La formation demande du temps en tous domaines et souvent la patience et le respect de chacune sont plus fructueux que l’imposition immédiate d’une structure. La manière de s’habiller touche des racines profondes de milieu, de goût, d’éducation. En prendre conscience pour les intégrer se fait progressivement.
J’ajouterai qu’aujourd’hui, quand l’engagement apostolique est fort et signifiant, les jeunes religieuses trouvent plus facilement à se situer par rapport au vêtement. Celui-ci n’est jamais signe à lui seul.

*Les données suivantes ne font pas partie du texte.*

import Summits.KontsevichZagierPeriods.KontsevichZagierPeriods.Theorems.HurwitzMicroSectorsNormalFormPrincipleAngLattice
import Summits.KontsevichZagierPeriods.KontsevichZagierPeriods.Theorems.AbelContractionRealHyperellipticSectorPortAngSigned
import Summits.KontsevichZagierPeriods.KontsevichZagierPeriods.Theorems.AbelContractionRealHyperellipticSectorPortAlgVanishing

/-!
# Route AbelContraction — `RealHyperellipticSector` (crux stmt-KontsevichZagierPeriods-12475):
# the dimension-certified port, layer 6 — Conjecture 1 inside dimension one for the mixed normal form

Helper file of the line `Lines/birth.lean` (stub `stub_bakerAlg`, `--supports` the crux): the port
of `Theorems/HurwitzMicroSectorsNormalFormPrincipleAngLattice.lean` (namespace
`…NormalFormPrinciple.PiBox.Dlog`) INTO THE BUDGET `KZ.relationsLE 1`:
`nfD_eq_zero_of_eval_eq_zero` (registered sub-goal) — a class
`[pt, r] + Σ Λ(uⱼ, cⱼ) + Σ T(t_l, d_l)` of `FormalRep ⧸ relationsLE 1` (real algebraic data,
`uⱼ > 1`, `t_l ≥ 0`) with value `0` is `0`: logarithms on a multiplicative basis
(`Port.Dlog.carrierA_monomial_eq`), angles on a positive lattice basis after subdivision
(`Port.Dlog.signedAng_nsmul`, `Port.Dlog.signedAng_sum` — the tangent addition law by moves in
dimension `1`), then Baker for logarithms and angles
(`Ang.SiegeK4.eq_zero_of_alg_logs_angles_eq_zero`, reused). Every move is among representations of
dimension `≤ 1`.

The Baker-side lemmas (`exists_mulBasis`, `exists_latticeBasis`, `isAlgebraic_exp_*`,
`isAlgebraic_tan_of_exp`, `isAlgebraic_exp_div_nat`, the values `value_pt/dlogA/angA`) are reused
from the originals.

Sources: M. Kontsevich, D. Zagier, *Periods* (2001), §1.2 Conjecture 1 [KontsevichZagier2001];
A. Baker, *Transcendental Number Theory* (1975), Thm. 2.1. No definitions are introduced.
-/

noncomputable section

open MeasureTheory Set
open Literature.NumberTheory.Transcendental Literature.NumberTheory.Transcendental.KZ
open Literature.ModelTheory.ExponentialFields (IsSemialgebraic)
open Complex

namespace Summit.KontsevichZagierPeriods.AbelContraction.RealHyperellipticSector.Port

namespace Dlog

open Summit.KontsevichZagierPeriods.HurwitzMicroSectors.NormalFormPrinciple.PiBox (Ang.SiegeK4.eq_zero_of_alg_logs_angles_eq_zero)
open Summit.KontsevichZagierPeriods.HurwitzMicroSectors.NormalFormPrinciple.PiBox.Dlog
  (exists_mulBasis exists_latticeBasis isAlgebraic_exp_arctan_mul_I isAlgebraic_exp_sum_mul_I
    isAlgebraic_exp_int_mul_mul_I isAlgebraic_exp_div_nat isAlgebraic_tan_of_exp
    value_pt value_dlogA value_angA)

/-- **Conjecture 1 for the mixed normal form (KZ-rigidity of `ℚ̄ + Σ ℚ̄ log ℚ̄ + Σ ℚ̄ arctan ℚ̄`).**
Let `x` be a formal combination whose class is `[pt, r] + Σⱼ Λ(uⱼ, cⱼ) + Σ_l T(t_l, d_l)` with real
algebraic `r`, `uⱼ > 1`, `cⱼ`, `t_l ≥ 0`, `d_l`, and whose value `r + Σ cⱼ log uⱼ + Σ d_l arctan t_l`
vanishes. Then `[x] = 0` in `FormalRep ⧸ relationsLE 1` (inside the budget `relationsLE 1`; registered sub-goal of
crux stmt-KontsevichZagierPeriods-12475, port of `PiBox.Dlog.nfD_eq_zero_of_eval_eq_zero`). Proof: re-expand the `Λ(uⱼ, ·)` on a
multiplicative basis `εᵢ` of the `uⱼ` (`carrierA_monomial_eq`); re-expand the `T(t_l, ·)` on a
positive `ℤ`-basis `fᵢ` of the lattice spanned by the angles `φ_l = arctan t_l`, after subdividing by a
large `M` so that all partial sums of `φ_l / M = Σ n_{li} fᵢ/M` stay inside `(−π/2, π/2)`
(`signedAng_nsmul`, `signedAng_sum` — the tangent addition law by moves); the new tangents
`tan(fᵢ/M)` are algebraic because `e^{i fᵢ/M}` is a root of the algebraic number `Π_l e^{i m φ_l}`.
The value becomes `r + Σ Cᵢ log εᵢ + Σ Dᵢ fᵢ/M = 0` with independent logarithms and independent
angles, so Baker (`Ang.SiegeK4.eq_zero_of_alg_logs_angles_eq_zero`) kills every coefficient.
[cite: KontsevichZagier2001, §1.2 Conjecture 1] -/
theorem nfD_eq_zero_of_eval_eq_zero : ∀ {RA : ℝ → ℝ → ℝ → KZ.IntegralRep 1} {ZA : ℝ → KZ.IntegralRep 0}
    {RG : ℝ → ℝ → KZ.IntegralRep 1},
    (∀ a b c, IsAlgebraic ℚ a → IsAlgebraic ℚ b → IsAlgebraic ℚ c → 0 < a →
      (RA a b c).domain = {x | x 0 ∈ Set.Ioo a b} ∧ (RA a b c).integrand = fun x => c / x 0) →
    (∀ r, IsAlgebraic ℚ r → (ZA r).domain = Set.univ ∧ (ZA r).integrand = fun _ => r) →
    (∀ t d, IsAlgebraic ℚ t → IsAlgebraic ℚ d →
      (RG t d).domain = {x | x 0 ∈ Set.Ioo 0 t} ∧ (RG t d).integrand = fun x => d / (1 + x 0 ^ 2)) →
    ∀ (x : KZ.FormalRep) {r : ℝ} {k : ℕ} {u c : Fin k → ℝ} {k' : ℕ} {t d : Fin k' → ℝ},
    IsAlgebraic ℚ r → (∀ j, 1 < u j) → (∀ j, IsAlgebraic ℚ (u j)) → (∀ j, IsAlgebraic ℚ (c j)) →
    (∀ l, 0 ≤ t l) → (∀ l, IsAlgebraic ℚ (t l)) → (∀ l, IsAlgebraic ℚ (d l)) →
    QuotientAddGroup.mk' (KZ.relationsLE 1) x = QuotientAddGroup.mk' (KZ.relationsLE 1) (KZ.of (ZA r)) +
      ∑ j, QuotientAddGroup.mk' (KZ.relationsLE 1) (KZ.of (RA 1 (u j) (c j))) +
      ∑ l, QuotientAddGroup.mk' (KZ.relationsLE 1) (KZ.of (RG (t l) (d l))) →
    KZ.eval x = 0 → QuotientAddGroup.mk' (KZ.relationsLE 1) x = 0 := by
  intro RA ZA RG hR hZ hRG x r k u c k' t d hr hu1 hu hc ht0 ht hd hx hv
  classical
  obtain ⟨E, hEp, hEn⟩ := exists_signedAng RG
  have hπ : (2:ℝ) < Real.pi := by linarith [Real.pi_gt_three]
  -- (1) logarithms on a multiplicative basis
  obtain ⟨s, ε, n, hε1, hεA, hli, hmon⟩ := exists_mulBasis u (fun j => lt_trans one_pos (hu1 j)) hu
  have hε0 : ∀ i, 0 < ε i := fun i => lt_trans one_pos (hε1 i)
  set C : Fin s → ℝ := fun i => ∑ j, (n j i : ℝ) * c j with hC
  have hCA : ∀ i, IsAlgebraic ℚ (C i) := fun i =>
    Finset.sum_induction _ (IsAlgebraic ℚ) (fun _ _ ha hb => ha.add hb) isAlgebraic_zero fun j _ => (isAlgebraic_int (R := ℚ) (n j i)).mul (hc j)
  have hlog : ∑ j, QuotientAddGroup.mk' (relationsLE 1) (of (RA 1 (u j) (c j))) =
      ∑ i, QuotientAddGroup.mk' (relationsLE 1) (of (RA 1 (ε i) (C i))) := by
    have h1 : ∀ j, QuotientAddGroup.mk' (relationsLE 1) (of (RA 1 (u j) (c j))) =
        ∑ i, QuotientAddGroup.mk' (relationsLE 1) (of (RA 1 (ε i) ((n j i : ℝ) * c j))) := by
      intro j
      rw [carrierA_monomial_eq hR ε hε1 hεA (n j) (hu1 j).le (hu j) (hc j) (hmon j)]
      refine Finset.sum_congr rfl fun i _ => ?_
      rw [carrierA_zsmul_eq hR (hεA i) (hc j)]
    rw [Finset.sum_congr rfl fun j _ => h1 j, Finset.sum_comm]
    refine Finset.sum_congr rfl fun i _ => ?_
    show _ = QuotientAddGroup.mk' (relationsLE 1) (of (RA 1 (ε i) (∑ j, (n j i : ℝ) * c j)))
    rw [carrierA_sum_eq _ _ hR (hεA i) fun j _ => (isAlgebraic_int (R := ℚ) (n j i)).mul (hc j)]
  -- (2) angles on a positive lattice basis, subdivided by `M`
  obtain ⟨φ, hφ⟩ : ∃ φ : Fin k' → ℝ, ∀ l, φ l = Real.arctan (t l) := ⟨_, fun _ => rfl⟩
  have hφ0 : ∀ l, 0 ≤ φ l := fun l => by rw [hφ l]; exact Real.arctan_nonneg.mpr (ht0 l)
  have hφlt : ∀ l, φ l < Real.pi / 2 := fun l => by rw [hφ l]; exact Real.arctan_lt_pi_div_two _
  have hφe : ∀ l, IsAlgebraic ℚ (cexp ((φ l : ℂ) * I)) := fun l => by
    rw [hφ l]; exact isAlgebraic_exp_arctan_mul_I (ht l)
  obtain ⟨s', f, nn, mm, hf0, hfli, hφf, hfφ⟩ := exists_latticeBasis φ
  obtain ⟨M, hM⟩ := exists_nat_gt (∑ l, ∑ i, |(nn l i : ℝ)| * f i + ∑ i, f i)
  have hB0 : 0 ≤ ∑ l, ∑ i, |(nn l i : ℝ)| * f i :=
    Finset.sum_nonneg fun l _ => Finset.sum_nonneg fun i _ => mul_nonneg (abs_nonneg _) (hf0 i).le
  have hF0 : 0 ≤ ∑ i, f i := Finset.sum_nonneg fun i _ => (hf0 i).le
  have hMpos : (0:ℝ) < M := by linarith
  have hM0 : 0 < M := by exact_mod_cast hMpos
  obtain ⟨g, hg⟩ : ∃ g : Fin s' → ℝ, ∀ i, g i = f i / M := ⟨_, fun _ => rfl⟩
  have hg0 : ∀ i, 0 < g i := fun i => by rw [hg i]; exact div_pos (hf0 i) hMpos
  have hglt : ∀ i, g i < Real.pi / 2 := by
    intro i
    have h1 : f i ≤ ∑ i, f i := Finset.single_le_sum (fun i _ => (hf0 i).le) (Finset.mem_univ i)
    have h2 : f i / M < 1 := by rw [div_lt_one hMpos]; linarith
    rw [hg i]
    linarith
  have hge : ∀ i, IsAlgebraic ℚ (cexp ((g i : ℂ) * I)) := by
    intro i
    have hfe : IsAlgebraic ℚ (cexp ((f i : ℂ) * I)) := by
      rw [hfφ i]
      exact isAlgebraic_exp_sum_mul_I _ (fun l => (mm i l : ℝ) * φ l) fun l _ =>
        isAlgebraic_exp_int_mul_mul_I (hφe l) (mm i l)
    rw [hg i]
    exact isAlgebraic_exp_div_nat hfe hM0
  have hτA : ∀ i, IsAlgebraic ℚ (Real.tan (g i)) := fun i => isAlgebraic_tan_of_exp (hge i)
  have hτ0 : ∀ i, 0 ≤ Real.tan (g i) := fun i =>
    Real.tan_nonneg_of_nonneg_of_le_pi_div_two (hg0 i).le (hglt i).le
  set D : Fin s' → ℝ := fun i => ∑ l, (((M:ℤ) * nn l i : ℤ) : ℝ) * d l with hD
  have hDA : ∀ i, IsAlgebraic ℚ (D i) := fun i =>
    Finset.sum_induction _ (IsAlgebraic ℚ) (fun _ _ ha hb => ha.add hb) isAlgebraic_zero fun l _ => (isAlgebraic_int (R := ℚ) ((M:ℤ) * nn l i)).mul (hd l)
  have hang1 : ∀ l, QuotientAddGroup.mk' (relationsLE 1) (of (RG (t l) (d l))) =
      ∑ i, QuotientAddGroup.mk' (relationsLE 1)
        (of (RG (Real.tan (g i)) ((((M:ℤ) * nn l i : ℤ) : ℝ) * d l))) := by
    intro l
    have hbl : ∑ i, |(nn l i : ℝ)| * |g i| < Real.pi / 2 := by
      have e : ∑ i, |(nn l i : ℝ)| * |g i| = (∑ i, |(nn l i : ℝ)| * f i) / M := by
        rw [Finset.sum_div]
        refine Finset.sum_congr rfl fun i _ => ?_
        rw [hg i, abs_of_pos (div_pos (hf0 i) hMpos), mul_div_assoc]
      have h1 : ∑ i, |(nn l i : ℝ)| * f i ≤ ∑ l, ∑ i, |(nn l i : ℝ)| * f i :=
        Finset.single_le_sum (f := fun l => ∑ i, |(nn l i : ℝ)| * f i)
          (fun l _ => Finset.sum_nonneg fun i _ => mul_nonneg (abs_nonneg _) (hf0 i).le)
          (Finset.mem_univ l)
      have h2 : (∑ i, |(nn l i : ℝ)| * f i) / M < 1 := by rw [div_lt_one hMpos]; linarith
      rw [e]
      linarith
    have e1 : QuotientAddGroup.mk' (relationsLE 1) (of (RG (t l) (d l))) = E (φ l) (d l) := by
      rw [hEp _ _ (hφ0 l), hφ l, Real.tan_arctan]
    have e2 : E (φ l) (d l) = M • E (φ l / M) (d l) := by
      have h := signedAng_nsmul hRG hEp hEn (θ := φ l / M) (isAlgebraic_exp_div_nat (hφe l) hM0) (hd l)
        M (by rw [abs_of_nonneg (div_nonneg (hφ0 l) hMpos.le), mul_div_cancel₀ _ hMpos.ne']; exact hφlt l)
      rwa [mul_div_cancel₀ _ hMpos.ne'] at h
    have e3 : φ l / M = ∑ i, (nn l i : ℝ) * g i := by
      rw [hφf l, Finset.sum_div]
      refine Finset.sum_congr rfl fun i _ => ?_
      rw [hg i, mul_div_assoc]
    have e4 : E (φ l / M) (d l) = ∑ i, nn l i • E (g i) (d l) := by
      rw [e3]
      exact signedAng_sum hRG hEp hEn _ g (nn l) (hd l) (fun i _ => hge i)
        (fun i _ => by rw [abs_of_pos (hg0 i)]; exact hglt i) hbl
    rw [e1, e2, e4, Finset.smul_sum]
    refine Finset.sum_congr rfl fun i _ => ?_
    rw [hEp _ _ (hg0 i).le, ← natCast_zsmul, smul_smul, ang_zsmul_eq hRG (hτA i) (hd l)]
  have hang : ∑ l, QuotientAddGroup.mk' (relationsLE 1) (of (RG (t l) (d l))) =
      ∑ i, QuotientAddGroup.mk' (relationsLE 1) (of (RG (Real.tan (g i)) (D i))) := by
    rw [Finset.sum_congr rfl fun l _ => hang1 l, Finset.sum_comm]
    refine Finset.sum_congr rfl fun i _ => ?_
    show _ = QuotientAddGroup.mk' (relationsLE 1)
      (of (RG (Real.tan (g i)) (∑ l, (((M:ℤ) * nn l i : ℤ) : ℝ) * d l)))
    rw [ang_sum_eq _ _ hRG (hτA i) fun l _ => (isAlgebraic_int (R := ℚ) ((M:ℤ) * nn l i)).mul (hd l)]
  -- (3) the re-expanded class and its value
  have hclass : QuotientAddGroup.mk' (relationsLE 1) x = QuotientAddGroup.mk' (relationsLE 1) (of (ZA r)) +
      ∑ i, QuotientAddGroup.mk' (relationsLE 1) (of (RA 1 (ε i) (C i))) +
      ∑ i, QuotientAddGroup.mk' (relationsLE 1) (of (RG (Real.tan (g i)) (D i))) := by
    rw [hx, hlog, hang]
  have hrep : x - (of (ZA r) + ∑ i, of (RA 1 (ε i) (C i)) + ∑ i, of (RG (Real.tan (g i)) (D i))) ∈
      relationsLE 1 := by
    rw [← QuotientAddGroup.eq_zero_iff]
    change QuotientAddGroup.mk' (relationsLE 1) _ = 0
    rw [map_sub, map_add, map_add, map_sum, map_sum, hclass, sub_self]
  have hval : r + ∑ i, C i * Real.log (ε i) + ∑ i, D i * g i = 0 := by
    have h := Budget.eval_eq_zero_of_mem_relationsLE hrep
    rw [map_sub, hv, zero_sub, neg_eq_zero, map_add, map_add, map_sum, map_sum]
      at h
    rw [← h, eval_of, value_pt (ZA r) (hZ r hr).1 (hZ r hr).2]
    congr 1
    · congr 1
      refine Finset.sum_congr rfl fun i _ => ?_
      have hRi := hR 1 (ε i) (C i) isAlgebraic_one (hεA i) (hCA i) one_pos
      have hEqOn : EqOn (RA 1 (ε i) (C i)).integrand (fun x => C i / x 0) (RA 1 (ε i) (C i)).domain := by
        rw [hRi.2]; exact fun _ _ => rfl
      rw [eval_of, value_dlogA (RA 1 (ε i) (C i)) hRi.1 hEqOn one_pos (hε1 i).le, div_one]
    · refine Finset.sum_congr rfl fun i _ => ?_
      have hRi := hRG (Real.tan (g i)) (D i) (hτA i) (hDA i)
      rw [eval_of, value_angA (RG _ _) hRi.1 (by rw [hRi.2]; exact fun _ _ => rfl) (hτ0 i),
        Real.arctan_tan (by linarith [hg0 i]) (hglt i), Real.arctan_zero, sub_zero]
  -- (4) Baker: all coefficients vanish
  have hgli : LinearIndependent ℚ g := by
    have hMq : (M:ℚ)⁻¹ ≠ 0 := inv_ne_zero (by exact_mod_cast hM0.ne')
    have h := hfli.units_smul fun _ => Units.mk0 _ hMq
    convert h using 1
    funext i
    rw [Pi.smul_apply', Units.smul_def, Units.val_mk0, Rat.smul_def, Rat.cast_inv, Rat.cast_natCast,
      hg i, div_eq_inv_mul]
  obtain ⟨hr0, hC0, hD0⟩ :=
    Ang.SiegeK4.eq_zero_of_alg_logs_angles_eq_zero ε hε0 hεA hli g hge hgli r hr C hCA D hDA hval
  rw [hclass, hr0]
  have hZ0 : QuotientAddGroup.mk' (relationsLE 1) (of (ZA 0)) = 0 :=
    (QuotientAddGroup.eq_zero_iff _).mpr (pt_zero_mem_relationsLE (ZA 0) (hZ 0 isAlgebraic_zero).2)
  have h1 : ∑ i, QuotientAddGroup.mk' (relationsLE 1) (of (RA 1 (ε i) (C i))) = 0 := by
    refine Finset.sum_eq_zero fun i _ => ?_
    rw [hC0 i]
    exact (QuotientAddGroup.eq_zero_iff _).mpr (carrierA_zero_mem_relationsLE hR (hεA i))
  have h2 : ∑ i, QuotientAddGroup.mk' (relationsLE 1) (of (RG (Real.tan (g i)) (D i))) = 0 := by
    refine Finset.sum_eq_zero fun i _ => ?_
    rw [hD0 i]
    exact (QuotientAddGroup.eq_zero_iff _).mpr (ang_zero_mem_relationsLE hRG (hτA i))
  rw [hZ0, zero_add, h1, h2, add_zero]

end Dlog


end Summit.KontsevichZagierPeriods.AbelContraction.RealHyperellipticSector.Port

end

Une même raison apostolique peut déterminer des choix différents.
Dans le monde d’aujourd’hui, comment aborder la question du vêtement religieux ?
On pourrait poser la question suivante :
Comment être personnellement cohérente avec son choix de vie consacrée au Christ et comment être signe visible de ce choix ?
Ou encore : Comment être perçues par les autres, et pas seulement par l’entourage immédiat, pour ce que nous sommes, personnellement et collectivement en tant que communauté ?
Car nous ne serons signes pour les autres que dans la mesure où notre « apparaître » sera signe pour nous de ce que nous sommes et que nous sommes appelées à devenir toujours plus : des femmes qui ont donné leur vie à Jésus-Christ et qui, à sa suite, veulent témoigner d’un amour pauvre, chaste et obéissant.
Et nous ne serons signes collectivement que dans la mesure où notre communauté sera importante pour nous, pour notre identité !
Quelques questions concrètes à des jeunes en formation
Plus concrètement, au niveau personnel, voici le genre de questions posées à des jeunes en formation :
Est-ce que ma manière d’apparaître à l’extérieur reflète ce que je suis et ce que je veux devenir de plus en plus à la suite du Christ ?
Comment ce que j’achète, ce que je choisis, ce que je porte, parlent-t-ils du Seigneur pauvre, chaste, aimant, à qui je suis vouée ? Par la discrétion de ma tenue, quelque chose « d’intérieur » a-t-il des chances de se deviner au dehors, et de laisser transparaître le secret et la joie de ma relation unique au Seigneur ?
Est-ce que, lorsque je me trouve avec des laïcs : famille, jeunes, et tout autre contexte, je sens parfois une différence dans la manière d’évaluer les tenues vestimentaires, de les choisir et de les renouveler ?
Devant le monde de la consommation si agressif, suis-je capable de liberté face aux achats, à l’attraction des modes, des soldes, des vêtements les plus pratiques ou les plus modernes ?
Un modèle
L’unique passage concernant l’habit dans les constitutions originelles d’une congrégation du siècle dernier est un modèle de mesure et de sobriété que nous pourrions avantageusement reprendre à notre compte aujourd’hui.
« L’habit sera simple et modeste, éloigné, tant pour l’étoffe que pour la forme, de la recherche et de la singularité, tel, en un mot, qu’il convienne à des personnes consacrées à Dieu, qui conservent avec le monde des rapports nécessaires à la fin qu’elles se proposent ».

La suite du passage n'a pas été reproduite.